It's 50 years since two battalions of US Marines landed on beaches near Danang, heralding the direct involvement of American combat units in the Vietnam War.
By Chas Early
America finally signalled its intention to become fully committed to war in Vietnam with the arrival of 3,500 combat troops just north of Da Nang, on this day in 1965.
Men of the 9th Marine Expeditionary Brigade were met by South Vietnamese officers, girls carrying leis, sight-seers and four US soldiers holding a sign saying ‘Welcome, Gallant Marines’.
It was all much to the dismay of General William Westmoreland, the senior US officer in the country at that time.
Both Westmoreland and General Nguyen Van Thieu, chief of the South Vietnamese Armed Forces Council, had asked for the troops to be "brought ashore in the most inconspicuous way feasible".
Under the previous US president, John F. Kennedy, the number of American military ‘advisors’ in the country had risen to 16,000.
The day after Kennedy’s assassination, new president Lyndon Johnson stated that "the battle against communism... must be joined... with strength and determination".

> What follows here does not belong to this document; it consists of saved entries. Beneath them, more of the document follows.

/-- **Peeling one place off a level.** Let `χ (det k) = 1` for all `k` in the principal congruence
subgroup `K(𝔫) ≤ GL_n(𝔸_K)` (`𝔫 ≠ 0`) and let `χ` be unramified at `v`. Write `𝔫 = 𝔭_v^e 𝔫'` with
`𝔭_v ∤ 𝔫'` (Mathlib `WfDvdMonoid.max_power_factor`). Then `χ (det k) = 1` on `K(𝔫')`: for `k ∈ K(𝔫')`,
`k = (k ι_v(k_v)⁻¹) · ι_v(k_v)` with `k ι_v(k_v)⁻¹ ∈ K(𝔫)` (it is `1` at `v` and equals `k` at `w ≠ v`,
where `|𝔫|_w = |𝔫'|_w`, `idealRadius_pow_mul_of_ne`) and `χ (det ι_v(k_v)) = χ(⟨det k_v⟩_v) = 1`
(`det k_v ∈ 𝒪_vˣ`, `χ` unramified at `v`). (Bump §3.3: `K(𝔫) = GL_n(𝒪_v) K(𝔫)^{(v)}` for `v ∤ 𝔫`;
Tate (1967), Ch. XV, §2.) [folklore] -/
theorem exists_level_peel (n : ℕ) (χ : HeckeCharacter K) {𝔫 : Ideal (𝓞 K)} (h𝔫 : 𝔫 ≠ 0)
    (hχ : ∀ k ∈ principalCongruenceLevel n K 𝔫, χ (Matrix.GeneralLinearGroup.det k) = 1)
    {v : HeightOneSpectrum (𝓞 K)} (hv : χ.IsUnramifiedAt v) :
    ∃ 𝔫' : Ideal (𝓞 K), 𝔫' ≠ 0 ∧ ¬ v.asIdeal ∣ 𝔫' ∧
      (∀ w : HeightOneSpectrum (𝓞 K), w.asIdeal ∣ 𝔫' → w.asIdeal ∣ 𝔫) ∧
      ∀ k ∈ principalCongruenceLevel n K 𝔫', χ (Matrix.GeneralLinearGroup.det k) = 1 := by
  obtain ⟨e, 𝔫', hv𝔫', h𝔫eq⟩ := WfDvdMonoid.max_power_factor h𝔫 v.irreducible
  have h𝔫' : 𝔫' ≠ 0 := by
    rintro rfl
    exact h𝔫 (by rw [h𝔫eq, mul_zero])
  refine ⟨𝔫', h𝔫', hv𝔫', fun w hw => h𝔫eq ▸ dvd_mul_of_dvd_right hw _, fun k hk => ?_⟩
  set s : GL (Fin n) (AdeleRing (𝓞 K) K) :=
    GLn.ofLocal n K v ((AdelicGroupData.gl n K).toLocal v k) with hs
  have hkv : (AdelicGroupData.gl n K).toLocal v k ∈
      valuedCongruenceSubgroup (Fin n) (1 : WithZero (Multiplicative ℤ)) :=
    toLocal_mem_valuedCongruenceSubgroup_one (principalCongruenceLevel_le n K 𝔫' hk) v
  -- `k s⁻¹ ∈ K(𝔫)`
  have hmem : k * s⁻¹ ∈ principalCongruenceLevel n K 𝔫 := by
    rw [h𝔫eq]
    exact mul_ofLocal_toLocal_inv_mem_principalCongruenceLevel h𝔫' hv𝔫' e hk
  -- `χ (det s) = 1`
  have hdet : χ (Matrix.GeneralLinearGroup.det s) = 1 := by
    rw [hs, GLn.det_ofLocal]
    exact hv.map_localUnits_eq_one _ (valued_det_eq_one_of_mem_valuedCongruenceSubgroup hkv)
  have e1 : k = k * s⁻¹ * s := by rw [inv_mul_cancel_right]
  calc χ (Matrix.GeneralLinearGroup.det k)
      = χ (Matrix.GeneralLinearGroup.det (k * s⁻¹ * s)) := by rw [← e1]
    _ = χ (Matrix.GeneralLinearGroup.det (k * s⁻¹)) * χ (Matrix.GeneralLinearGroup.det s) := by
        rw [map_mul, map_mul]
    _ = 1 := by rw [hχ _ hmem, hdet, mul_one]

Throughout 1964 Johnson faced pressure from domestic and foreign sources to negotiate a peaceful solution, but after attacks on US ships off Vietnam in the ‘Gulf of Tonkin incident' in August, Congress gave him the powers to take any action he deemed necessary to protect South Vietnam.
By the following year it was clear that South Vietnam, riven by internal dissent and unfocused leadership, was losing its war with the communist North. And, with US air bases in the country regularly being targeted for attacks, Johnson sent in the 3,500 marines initially as a defensive security force.
The deployment was met with anger from many quarters, with China and the Soviet Union threatening intervention. Some 2,000 demonstrators including Vietnamese and Chinese students attacked the US Embassy in Moscow, while a car bomb outside its Saigon embassy killed 22 people.
Do you remember the US combat troops arriving in Vietnam? Do you think anything could have been done to prevent the war's escalation? Let us know in the comments section below.
Vietnam War escalation - Did you know?
President Kennedy had wanted to draw ‘a line in the sand’ over the spread of communism, and the aim of US involvement in the country was to keep South Vietnam ‘free’ from the communist North.
Kennedy had been keen to ensure that US military personnel be deployed only to help train the South Vietnamese Army; he had advocated a slow withdrawal of the advisors until 1965.
By early 1964, American diplomats in Saigon and most of President Johnson’s advisors were advocating an escalation of US military involvement in the conflict as the only way to secure South Vietnamese neutrality.
Johnson was keen to avoid any sign that he was committing to a war before the presidential election in November 1964. Nevertheless, he stepped up bombing raids and covert operations in the wake of the Tonkin Gulf incident in August.
There had been an engagement with North Vietnamese torpedo boats in the Tonkin Gulf on August 2, but a reported second engagement on August 4 (which prompted the Congressional resolution) was later revealed to be false.
In September, UN Secretary General U Thant secured agreement from North Vietnam to engage in talks with the US. Though Secretary of State Dean Rusk was informed, there is no evidence that President Johnson ever learned of the offer.
There were 23,000 US military personnel in Vietnam at the end of 1964. By the end of 1965 that figure had risen to nearly 185,000.